Glad I got my EMT certification - even if I actually get into medical school, the skills I have now will be much more practical in some ways than what I'll be doing for four years of my life!
I personally hate juice or any sugary liquid because if I need more it might cause me to puke from so much fluid. I stick to straight up sugar or fruit snacks/fruit roll ups. It’s different for everyone but thats just my opinion!
@@23V33 Eh it’s more of what is it that your body needs or can handle. It’s not opinion it’s just what your body needs/is comfortable with. Except energy drinks like Monster. Not a good ideas especially if one of your symptoms is rapid heartbea.
Once, our director and lead attending CCM told me, “the people’s opinions I respect the most depends on my own ranking scale. It goes as follows: 1. Other Attendings 2. MY RNs 3. Other RNs 4. MY fellows 3. Other fellows 4. LPNs and PCTs 5. Interns 6. Housekeepers 7. The gum on the bottom of my shoe 8. Med students” Wonder why??

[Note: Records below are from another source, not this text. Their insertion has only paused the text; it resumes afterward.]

import Literature.Analysis.Calculus.LaplacianCommutatorCarreDuChamp   -- FILE 1 (this seat): the operator `L`, product rule, `∂_uL = L∂_u`, `[L, Γ]`, `[L, Γ₂]`
import HarnessLib

/-!
# The triple commutator of a flat weighted Laplacian with a cubic: `ad(L)³(P·) = 8·∂(D³P)` — Harish-Chandra's device behind `∂(p₃) = (1∕8)·ad(∂(ω))³(p₃)`
# (Harish-Chandra 1957, «Differential operators on a semisimple Lie algebra», Part I; Dieudonné VIII §12 — FILE 2 of ROAD A-IV brick (b2))

Topic `Analysis/Calculus`; namespace `Literature.Analysis.Calculus`.  THEOREMS ONLY (no `def`, no instance, no notation, no axiom, no named fact, no `sorry`).  Cell `pub/hodgecm-mathlib`,
ENGINE T1 (crux H413 = `stmt-HodgeConjecture-24833`); ROAD «A6-IV» (DESIGN v2 93542b84 §1 (★2) «THE CUBIC EQUATION IS FREE GIVEN THE QUADRATIC ONE», SPEC fb65bd65 brick (b2)); owner F0P3a-p05
(g15) R-15.4∕R-15.5; author F0P3a-p09 (g2), 2026-09-01; reader ref4 (g0) 19:12:51Z «=» on the shape.  Consumer: (b3) `UnitBallLieAlgebraHCSystem` with `L := lieLaplacian`, `E := lieBasis`,
`w := lieWeight`, `P := invP₃` (for which `LP = 18 • invP₁` is LINEAR), and the 𝔧-side twin on `{rootProduct ≠ 0}` with the flat Laplacian of `ℝ³`.

WHAT IS PROVED.  For `L` as in FILE 1 (operator variable + `hL`), `P : V → ℝ` smooth with `LP` AFFINE (`Σ_a w_a ∂_a∂_aP = ℓ + c`, `ℓ : V →L[ℝ] ℝ`), `φ` smooth on the open `U ∋ x`:
§4 **`weightedSecond_tripleCommutator_smul`** (nested-derivative form)
  `L(L(L(P·φ)))(x) − 3·L(L(P·Lφ))(x) + 3·L(P·L(Lφ))(x) − P(x)·L(L(Lφ))(x) = 8·Σ_{a,b,c} w_aw_bw_c (∂_c∂_b∂_aP)(x)·(∂_c∂_b∂_aφ)(x)`
— i.e. `ad(L)³(P·)` IS the constant-coefficient third-order operator `8·∂(D³P)`: from FILE 1, `ad(L)(P·) = 2Γ_P + (LP)·`, `ad(L)²(P·) = 4Γ₂(P,·) + 4Γ_{LP} + (L²P)·`, `ad(L)³(P·) = 8Γ₃(P,·) +
12Γ₂(LP,·) + 6Γ_{L²P} + (L³P)·`, and the three tails vanish when `LP` is affine (the proof expands `L²(P·χ) = P·L²χ + 4Γ(P,Lχ) + 2(LP)·Lχ + 4Γ₂(P,χ) + 4Γ_ℓ(χ)` and `L³(P·φ)` termwise);
§5 **`weightedSecond_tripleCommutator_smul_iteratedFDeriv`** — the same with `hL : ∀ χ y, L χ y = Σ a, w a • iteratedFDeriv ℝ 2 χ y ![E a, E a]` (an operator given EVERYWHERE by the
`iteratedFDeriv` formula, as the (a0) `lieLaplacian`), `hLP` in `iteratedFDeriv ℝ 2` form and the conclusion with `iteratedFDeriv ℝ 3 P x ![E a, E b, E c]`, `iteratedFDeriv ℝ 3 φ x ![E a, E b, E c]`
(such an `L` is local and agrees with the nested operator on functions smooth on `U`; `D³ψ(y)(u,v,w) = ∂_u∂_v∂_wψ(y)` there).  This is Harish-Chandra's route to the invariant CUBIC operator from the
Casimir: with `R(D)Φ_f := Φ_{Df}` multiplicative on words and `R(Δ_B) = π⁻¹Δ_𝔧∘π`, one gets `R(∂(D³P₃)) = (1∕8)·ad(R(Δ_B))³(R(P₃))`, computed on 𝔧 by the same identity.
HONEST LABEL: HC_CM is proved only modulo the printed citations until rung 0 closes; generic calculus, pays no row by itself.

## References
* [HarishChandra1957DiffOps] Harish-Chandra, *Differential operators on a semisimple Lie algebra*, Amer. J. Math. 79 (1957) 87–120, Part I — not held; cited for the device.
* [Dieudonne1960] J. Dieudonné, *Foundations of Modern Analysis* (1960), Ch. VIII §12.
-/

set_option autoImplicit false

noncomputable section

open Filter Topology Set Function
open scoped ContDiff

namespace Literature.Analysis.Calculus

variable {V F : Type*} [NormedAddCommGroup V] [NormedSpace ℝ V] [NormedAddCommGroup F] [NormedSpace ℝ F]

/-! ## §4 THE TRIPLE COMMUTATOR: `ad(L)³(P·)φ = 8·Σ_{abc} w_a w_b w_c (∂_c∂_b∂_aP)(∂_c∂_b∂_aφ)` when `LP` is affine -/

section Triple

variable {n : ℕ} {E : Fin n → V} {w : Fin n → ℝ} {U : Set V}
import Mathlib
import Summits.ValiantsHypothesis.ValiantsHypothesis.Theorems.NewtonUnitEquationsTwoProductsConfinedTameLawDefs
import Summits.ValiantsHypothesis.ValiantsHypothesis.Theorems.NewtonUnitEquationsTwoProductsRaySplitDefs
import Summits.ValiantsHypothesis.ValiantsHypothesis.Theorems.TwoProducts.Negative.DirectionsPadding
import HarnessLib

/-!
# NEGATIVE lane (val-neg-1 g5): DIRECTION GADGETS — `C+1` deep common coincidence gadgets in pairwise non-parallel directions

Helper file for crux `stmt-ValiantsHypothesis-5906` (filed `--supports`; closes NO item, proves NO summit statement, does NOT prove
`TwoProducts`, `PlanarCellBound`, any `ResidualLawV…`, `RaySplitLaw`, a Stage-2 ray-split law or VP ≠ VNP; 0 `def`s).

The move (G3′): append to both sides the SAME `2(C+1)` binomial factors `X^{d(4i+1)} + X^{d(4i+2)}` and `X^{d(4i+3)} + X^{d(4i+4)}`,
`d(α) = Nα·s + e₀` (`s` = sum of all letters, `e₀` a unit vector with `s × e₀ ≠ 0`, `N` large for the finitely many cell witnesses).
`logDiff` is unchanged, every cell family is kept (`DirectionsPadding.isCellFamily_append_common_below`), and gadget `i` carries the
coincidence `(d(4i+1) | d(4i+4)) ~ (d(4i+2) | d(4i+3))`, which MOVES the letter `d(4i+1)`: every letter set `L` outside which coincidences
preserve letter multiplicities (`R10Defs.LetterConfined _ L`) must contain `d(4i+1)` (`mem_of_letterConfined`), and the `C+1` letters
`d(4i+1)` are pairwise non-parallel, so they lie on no `K ≤ C` rays (`not_onRays_of_directions`, pigeonhole on `ι`; parallel rays allowed).
Hence the complement of a «ray letters `L` on `K ≤ C` rays, free letters confined» hypothesis class (R11 Stage 2 as typed by val-idea-crit-8
g2, `RaySplitFreeStructure`) is reachable from every instance at the cost `m ↦ m + 2(C+1)`, `t` unchanged.  [folklore]
-/

namespace Summit.ValiantsHypothesis.Theorems.TwoProducts.Negative.DirectionGadgets

open Finset MvPolynomial
open Summit.ValiantsHypothesis.ValiantsHypothesis.Theorems.NewtonUnitEquations.TwoProducts.FormalLogLinearisation
open Summit.ValiantsHypothesis.ValiantsHypothesis.Theorems.NewtonUnitEquations.TwoProducts.PlanarCell
open Summit.ValiantsHypothesis.ValiantsHypothesis.Theorems.NewtonUnitEquations.TwoProducts.PermutationType (msetT)
open Summit.ValiantsHypothesis.ValiantsHypothesis.Theorems.NewtonUnitEquations.TwoProducts.PermutationType.R10Defs (LetterConfined)
open Summit.ValiantsHypothesis.ValiantsHypothesis.Theorems.NewtonUnitEquations.TwoProducts.RaySplit
open Summit.ValiantsHypothesis.Theorems.TwoProducts.Negative.CommonPadding
open Summit.ValiantsHypothesis.Theorems.TwoProducts.Negative.ClassCoverBound (sum_swap)
open Summit.ValiantsHypothesis.Theorems.TwoProducts.Negative.TwoLetterEscape (msetT_swap)
open Summit.ValiantsHypothesis.Theorems.TwoProducts.Negative.HugeCapResidual (eventually_natMul_lt)
open Summit.ValiantsHypothesis.Theorems.TwoProducts.Negative.DirectionsPadding (isCellFamily_append_common_below)
import Mathlib

/-!
# Automatic geometric theorem proving: "follows strictly", "follows generically", and the
# Gröbner-basis criterion over `k(u)[x]` (Cox–Little–O'Shea, Ch. 6 §4)

[cite: CoxLittleOShea2007, Ch.6 §4 Def. 4, Prop. 5, Def. 6, Def. 7, Prop. 8, Cor. 9 (§4 "Automatic
Geometric Theorem Proving" of Ch. 6 "Robotics and Automatic Geometric Theorem Proving"; numbering as
in the held text `book:cox2007-ideals-varieties-algorithms-…`, chunks p0332–p0344)]

Cox–Little–O'Shea, *Ideals, Varieties, and Algorithms* (3rd ed., Springer UTM 2007), Chapter 6
§4 translates a theorem of plane geometry into hypotheses `h₁, …, hₙ` and a conclusion `g` in
`ℝ[u₁, …, u_m, x₁, …, xₙ]` — the `uᵢ` are the *arbitrary* coordinates of the construction, the
`xⱼ` the dependent ones — and asks when `g` "follows" from the `hᵢ`:

* **Definition 4.** `g` *follows strictly* from `h₁, …, hₙ` if `g ∈ I(V)`, `V = V(h₁, …, hₙ)`
  (`FollowsStrictly`).
* **Proposition 5.** If `g ∈ √⟨h₁, …, hₙ⟩` then `g` follows strictly (`followsStrictly_of_mem_radical`).
* **Definition 6.** For an irreducible `W`, the `uᵢ` are *algebraically independent on `W`* if no
  nonzero polynomial in the `uᵢ` alone vanishes identically on `W`; equivalently
  `I(W) ∩ ℝ[u] = {0}` (`AlgIndepOn`, `algIndepOn_iff_comap_vanishingIdeal_eq_bot`).
* **Definition 7.** `g` *follows generically* from `h₁, …, hₙ` if `g ∈ I(V')`, where `V' ⊆ V` is the
  union of those irreducible components of `V` on which the `uᵢ` are algebraically independent
  (`FollowsGenerically`; see below for the form in which we state it).
* **Proposition 8.** If `c · g ∈ √H` for some nonzero `c ∈ ℝ[u₁, …, u_m]`, `H = ⟨h₁, …, hₙ⟩`, then `g`
  follows generically (`followsGenerically_of_mul_mem_radical`); moreover `g` then vanishes at every
  point of `V` where `c ≠ 0` (`eval_eq_zero_of_mul_mem_radical` — "the degenerate cases are
  contained in `c = 0`").
* **Corollary 9, (i) ⇔ (ii).** There is a nonzero `c ∈ ℝ[u]` with `c · g ∈ √H` iff `g ∈ √H̃`, where
  `H̃` is the ideal generated by the `hⱼ` in `ℝ(u₁, …, u_m)[x₁, …, xₙ]` ("we allow denominators
  depending only on the `uᵢ`") (`exists_C_mul_mem_radical_iff_map_mem_radical`, for polynomial
  rings over any domain `A` with fraction field `K` in place of `ℝ[u] ⊆ ℝ(u)`, and
  `exists_rename_mul_mem_radical_iff` in the book's coordinates). Combined with Prop. 8 this is
  the *Gröbner basis method in geometric theorem proving* (`followsGenerically_of_map_mem_radical`).
  Part (iii) of Cor. 9 (`{1}` is the reduced Gröbner basis of `⟨h₁, …, hₙ, 1 − y g⟩` over `ℝ(u)`) is
  the radical-membership test of Ch. 4 §2 Prop. 8 applied to (ii) and is not restated here.

## Conventions

Nothing in §4 uses the real numbers beyond their being a field, so `ℝ` is an arbitrary field `k`
throughout, and points are `k`-points (as in the book). We index the coordinates of affine
`(m+n)`-space by a sum type `σ ⊕ υ` — `Sum.inl : σ` the dependent variables `x`, `Sum.inr : υ` the
parameters `u` — so that Mathlib's `MvPolynomial.sumAlgEquiv k σ υ : k[x ⊔ u] ≃ₐ[k] (k[u])[x]`
is the identification `ℝ[u, x] = (ℝ[u])[x]` used in Cor. 9, under which a polynomial `c(u)` in the
`uᵢ` alone, `rename Sum.inr c`, becomes the constant `C c` (`sumAlgEquiv_rename_inr`). The field
`ℝ(u₁, …, u_m)` is `FractionRing (MvPolynomial υ k)` (any `IsFractionRing` algebra `K`).

Definition 7 speaks of the irreducible components of `V`; by Ch. 4 §5 Prop. 3 and §6 Thm. 4 these
correspond to the minimal primes `P = I(Vⱼ)` of the radical ideal `I(V)`, and "the `uᵢ` are
algebraically independent on `Vⱼ`" is `P ∩ k[u] = {0}`. We therefore *state* Def. 7 as
`FollowsGenerically H g`: `g` lies in every minimal prime `P` of `I(V(H))` with `P ∩ k[u] = {0}`;
`followsGenerically_iff_forall_isPrime` shows one may equivalently quantify over all primes
`P ⊇ I(V(H))` with `P ∩ k[u] = {0}`, and `followsGenerically_iff_of_decomposition` recovers the
book's wording `g ∈ I(V')` from any decomposition `V = W₁ ∪ ⋯ ∪ W_r` into pieces with prime
vanishing ideals (the decomposition into irreducible components being one such).

Mathlib supplies the Nullstellensatz dictionary (`MvPolynomial.zeroLocus`, `vanishingIdeal`), the
localization `MvPolynomial σ K` of `MvPolynomial σ A` at the nonzero constants
(`MvPolynomial.isLocalization`) and `IsLocalization.mem_map_algebraMap_iff` (clearing denominators);
no statement of this section is in Mathlib or elsewhere in the tree.
-/

noncomputable section
import Mathlib
import Summits.AtomisticToContinuum.Crystallization.Theses.ChessboardParticlePlanes
import Summits.AtomisticToContinuum.Crystallization.Theorems.ChessboardParticlePlanesLjLaminarWindowsOneWindow
import HarnessLib

/-!
# The one-window residual of `LjLaminarWindows` needs no threshold radius — line `Sketch`,
skeleton rev. 19 (lead c12), crux stmt-AtomisticToContinuum-6711

The tree theorem `LjLaminarWindows_iff_oneWindow` (rev. 17/18, lead c11) makes the crux `LjLaminarWindows` of
route `ChessboardParticlePlanes` equivalent to its own laminarity clause S9: "for every sequence of
Lennard-Jones ground states and every `η > 0` THERE IS `L₀` such that for every `L ≥ L₀`, frequently in `N`,
some particle-centred closed `L`-window is `η`-laminar (some linear isometry `A`, some `3/4`-separated height
set `T`)".  Laminarity of the closed `L'`-ball around `xᵢ` is inherited by the concentric closed `L`-ball for
`L ≤ L'` (same `A`, same `T`), so the threshold `L₀` is idle: S9 is equivalent to the all-scales form
S9♭ "for every ground-state sequence, every `η > 0` and EVERY radius `L`, frequently in `N`, some
particle-centred closed `L`-window is `η`-laminar" (`oneWindowAllScales_of_oneWindow`,
`oneWindow_of_oneWindowAllScales`), and so is the crux (`LjLaminarWindows_iff_oneWindowAllScales`).
The negation any refutation must exhibit is therefore: ONE ground-state sequence, ONE thickness `η > 0` and
ONE radius `L` such that, for all large `N`, NO particle-centred closed `L`-window is `η`-laminar.
-/

noncomputable section

open Filter
open Literature.MathematicalPhysics.StatisticalMechanics

namespace Summit.AtomisticToContinuum.Crystallization.Theorems.LjLaminarWindowsSketch

/-- **S9 ⇒ S9♭: the threshold radius is idle.** Given `η` and any radius `L`, apply the one-window residual at
`L' = max L L₀ ≥ L₀`; the laminar closed `L'`-window around `xᵢ` contains the closed `L`-window around the same
`xᵢ`, which is therefore laminar for the same `A` and `T`. [folklore] -/
theorem oneWindowAllScales_of_oneWindow
    (hOne : ∀ x : (N : ℕ) → (Fin N → EuclideanSpace ℝ (Fin 3)),
      (∀ N, IsGroundState lennardJones (x N)) →
      ∀ η : ℝ, 0 < η → ∃ L₀ : ℝ, ∀ L : ℝ, L₀ ≤ L → ∃ᶠ N in Filter.atTop,
        ∃ (i : Fin N) (A : EuclideanSpace ℝ (Fin 3) →ₗᵢ[ℝ] EuclideanSpace ℝ (Fin 3)) (T : Set ℝ),
          (∀ t ∈ T, ∀ t' ∈ T, t ≠ t' → (3 : ℝ) / 4 ≤ |t - t'|) ∧
          (∀ j : Fin N, dist (x N j) (x N i) ≤ L → ∃ t ∈ T, |(A (x N j - x N i)) 2 - t| ≤ η)) :
    ∀ x : (N : ℕ) → (Fin N → EuclideanSpace ℝ (Fin 3)),
      (∀ N, IsGroundState lennardJones (x N)) →
      ∀ η : ℝ, 0 < η → ∀ L : ℝ, ∃ᶠ N in Filter.atTop,
        ∃ (i : Fin N) (A : EuclideanSpace ℝ (Fin 3) →ₗᵢ[ℝ] EuclideanSpace ℝ (Fin 3)) (T : Set ℝ),
          (∀ t ∈ T, ∀ t' ∈ T, t ≠ t' → (3 : ℝ) / 4 ≤ |t - t'|) ∧
          (∀ j : Fin N, dist (x N j) (x N i) ≤ L → ∃ t ∈ T, |(A (x N j - x N i)) 2 - t| ≤ η) := by
  intro x hx η hη L
  obtain ⟨L₀, hL₀⟩ := hOne x hx η hη
  refine (hL₀ (max L L₀) (le_max_right _ _)).mono ?_
  rintro N ⟨i, A, T, hT, hlam⟩
  exact ⟨i, A, T, hT, fun j hj => hlam j (hj.trans (le_max_left _ _))⟩

/-- **S9♭ ⇒ S9** (take `L₀ = 0`, or anything). [folklore] -/
theorem oneWindow_of_oneWindowAllScales
    (hAll : ∀ x : (N : ℕ) → (Fin N → EuclideanSpace ℝ (Fin 3)),
      (∀ N, IsGroundState lennardJones (x N)) →
      ∀ η : ℝ, 0 < η → ∀ L : ℝ, ∃ᶠ N in Filter.atTop,
        ∃ (i : Fin N) (A : EuclideanSpace ℝ (Fin 3) →ₗᵢ[ℝ] EuclideanSpace ℝ (Fin 3)) (T : Set ℝ),
          (∀ t ∈ T, ∀ t' ∈ T, t ≠ t' → (3 : ℝ) / 4 ≤ |t - t'|) ∧
          (∀ j : Fin N, dist (x N j) (x N i) ≤ L → ∃ t ∈ T, |(A (x N j - x N i)) 2 - t| ≤ η)) :
    ∀ x : (N : ℕ) → (Fin N → EuclideanSpace ℝ (Fin 3)),
      (∀ N, IsGroundState lennardJones (x N)) →
      ∀ η : ℝ, 0 < η → ∃ L₀ : ℝ, ∀ L : ℝ, L₀ ≤ L → ∃ᶠ N in Filter.atTop,
        ∃ (i : Fin N) (A : EuclideanSpace ℝ (Fin 3) →ₗᵢ[ℝ] EuclideanSpace ℝ (Fin 3)) (T : Set ℝ),
          (∀ t ∈ T, ∀ t' ∈ T, t ≠ t' → (3 : ℝ) / 4 ≤ |t - t'|) ∧
          (∀ j : Fin N, dist (x N j) (x N i) ≤ L → ∃ t ∈ T, |(A (x N j - x N i)) 2 - t| ≤ η) :=
  fun x hx η hη => ⟨0, fun L _ => hAll x hx η hη L⟩

/-- **`LjLaminarWindows` ↔ one laminar window at EVERY scale, frequently in `N` (unconditional).** The crux
of route `ChessboardParticlePlanes` (stmt-AtomisticToContinuum-6711) is equivalent to S9♭: for every sequence of
Lennard-Jones ground states, every `η > 0` and every radius `L`, frequently in `N`, some particle `i`, linear
isometry `A` and `3/4`-separated `T ⊂ ℝ` put every particle of the closed `L`-ball around `xᵢ` within `η` of `T`
in the rotated third coordinate.  (`LjLaminarWindows_iff_oneWindow` composed with the two lemmas above.)
[folklore] -/
theorem LjLaminarWindows_iff_oneWindowAllScales :
    Summit.AtomisticToContinuum.Crystallization.Theses.ChessboardParticlePlanes.LjLaminarWindows ↔
    (∀ x : (N : ℕ) → (Fin N → EuclideanSpace ℝ (Fin 3)),
      (∀ N, IsGroundState lennardJones (x N)) →
      ∀ η : ℝ, 0 < η → ∀ L : ℝ, ∃ᶠ N in Filter.atTop,
        ∃ (i : Fin N) (A : EuclideanSpace ℝ (Fin 3) →ₗᵢ[ℝ] EuclideanSpace ℝ (Fin 3)) (T : Set ℝ),
          (∀ t ∈ T, ∀ t' ∈ T, t ≠ t' → (3 : ℝ) / 4 ≤ |t - t'|) ∧
          (∀ j : Fin N, dist (x N j) (x N i) ≤ L → ∃ t ∈ T, |(A (x N j - x N i)) 2 - t| ≤ η)) :=
  ⟨fun h => oneWindowAllScales_of_oneWindow (LjLaminarWindows_iff_oneWindow.1 h),
    fun h => LjLaminarWindows_iff_oneWindow.2 (oneWindow_of_oneWindowAllScales h)⟩

/-- **Closing recipe for the all-scales residual**: S9♭ proves the crux. [folklore] -/
theorem LjLaminarWindows_of_oneWindowAllScales
    (hAll : ∀ x : (N : ℕ) → (Fin N → EuclideanSpace ℝ (Fin 3)),
      (∀ N, IsGroundState lennardJones (x N)) →
      ∀ η : ℝ, 0 < η → ∀ L : ℝ, ∃ᶠ N in Filter.atTop,
        ∃ (i : Fin N) (A : EuclideanSpace ℝ (Fin 3) →ₗᵢ[ℝ] EuclideanSpace ℝ (Fin 3)) (T : Set ℝ),
          (∀ t ∈ T, ∀ t' ∈ T, t ≠ t' → (3 : ℝ) / 4 ≤ |t - t'|) ∧
          (∀ j : Fin N, dist (x N j) (x N i) ≤ L → ∃ t ∈ T, |(A (x N j - x N i)) 2 - t| ≤ η)) :
    Summit.AtomisticToContinuum.Crystallization.Theses.ChessboardParticlePlanes.LjLaminarWindows :=
  LjLaminarWindows_iff_oneWindowAllScales.2 hAll

end Summit.AtomisticToContinuum.Crystallization.Theorems.LjLaminarWindowsSketch

end
import Literature.Barriers.FinalStateConjecture.NonSmoothNullInfinityRadius
import Literature.Analysis.Calculus.HadamardLemma
import Mathlib.Analysis.Calculus.ParametricIntegral
import Mathlib.Analysis.Calculus.ParametricIntervalIntegral
import Mathlib.MeasureTheory.Integral.DominatedConvergence
import HarnessLib

/-!
# Barrier catalogue `FinalStateConjecture`: null-line primitives for the linear scattering problem
# on Schwarzschild (support file for the discharge of `KehrbergerLogarithmicAsymptoticsCorrected`)
(`Literature/Barriers/FinalStateConjecture/`; namespace `Literature.Barriers.FinalStateConjecture`)

The scattering solution of `∂ᵤ∂ᵥψ = −V(r) ψ` (`V = radialPotential M`, `r` an EF area radius) with
data `G` on `𝓘⁻` is the fixed point of `ψ = G − ∫_{v₁}^{v} ∫_{−∞}^{u} V ψ du' dv'` (Kehrberger,
arXiv:2105.08079, §6; the sequel file constructs it). This file provides the two integral
operators the construction, the regularity bootstrap and all later estimates are phrased in, with
their continuity and differentiation rules:

* `vPrimitive v₁ g (u, v) = ∫_{v₁}^{v} g(u, v') dv'` — continuity (`continuous_vPrimitive`),
  `∂ᵥ = g` (`hasDerivAt_vPrimitive_right`, FTC) and `∂ᵤ ∫ = ∫ ∂ᵤ`
  (`hasDerivAt_vPrimitive_left`, Leibniz rule on a compact interval);
* `uPrimitive h (u, v) = ∫_{−∞}^{u} h(u', v) du'` for integrands dominated on past strips
  `{v ≤ V}` by a multiple of the potential `V(r(u', v))` (`IsPotentialDominated`; the potential is
  integrable along ingoing null lines with `∫_{−∞}^{u} V = M/r²`, `NonSmoothNullInfinityRadius`):
  integrability, the bound `|uPrimitive h| ≤ B M/r² ≤ B/(4M)`, decay `→ 0` as `u → −∞`,
  continuity (`continuous_uPrimitive`), `∂ᵤ = h` (`hasDerivAt_uPrimitive_left`) and `∂ᵥ ∫ = ∫ ∂ᵥ`
  (`hasDerivAt_uPrimitive_right`, dominated differentiation);
* the elementary calculus of the coefficient functions `1/r(u,v)` and `V(r(u,v))` along both null
  directions (`∂ᵤ(1/r) = (1 − 2M/r)/r²`, `∂ᵥ(1/r) = −(1 − 2M/r)/r²`).

Standard real analysis (Leibniz rule, dominated convergence; Dieudonné (1960), (8.11.2)); nothing
here is specific to Kehrberger's paper beyond the choice of weights. [folklore]
-/

noncomputable section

As a doctor (and obviously former med student) I agree. However, I got major brownie points on my Gyn Onc rotation by sparing a patient a risky and painful staging procedure. The whole team was gathered in radiology, discussing a CT-guided, posterior approach needle biopsy of some para-aortic lymph nodes. I piped up and asked why they didn't just sample the Sister Mary Joseph node. The fellow looked at me like I had three heads while the radiologist scrolled up several slices, and there was the node. Turns out I was the only person on the team who had noticed it on physical exam. They biopsied the node, confirmed staging, and never had to do the other procedure.
A common phrase in the medical world is "When you hear hooves, think horse, not zebra." I actually heard this quote on "House" as well as "Law and Order: Special Victims Unit."
Lol. I'm a baker, and I feel this way about bread. I've spent most of my career with pastries, custards, caramels... actually mostly in fine dining as a line (dessert) cook. Now when I face artisan bread I'm just like.... Idk, is it mad at me? Did I not... fulfill it's kneads?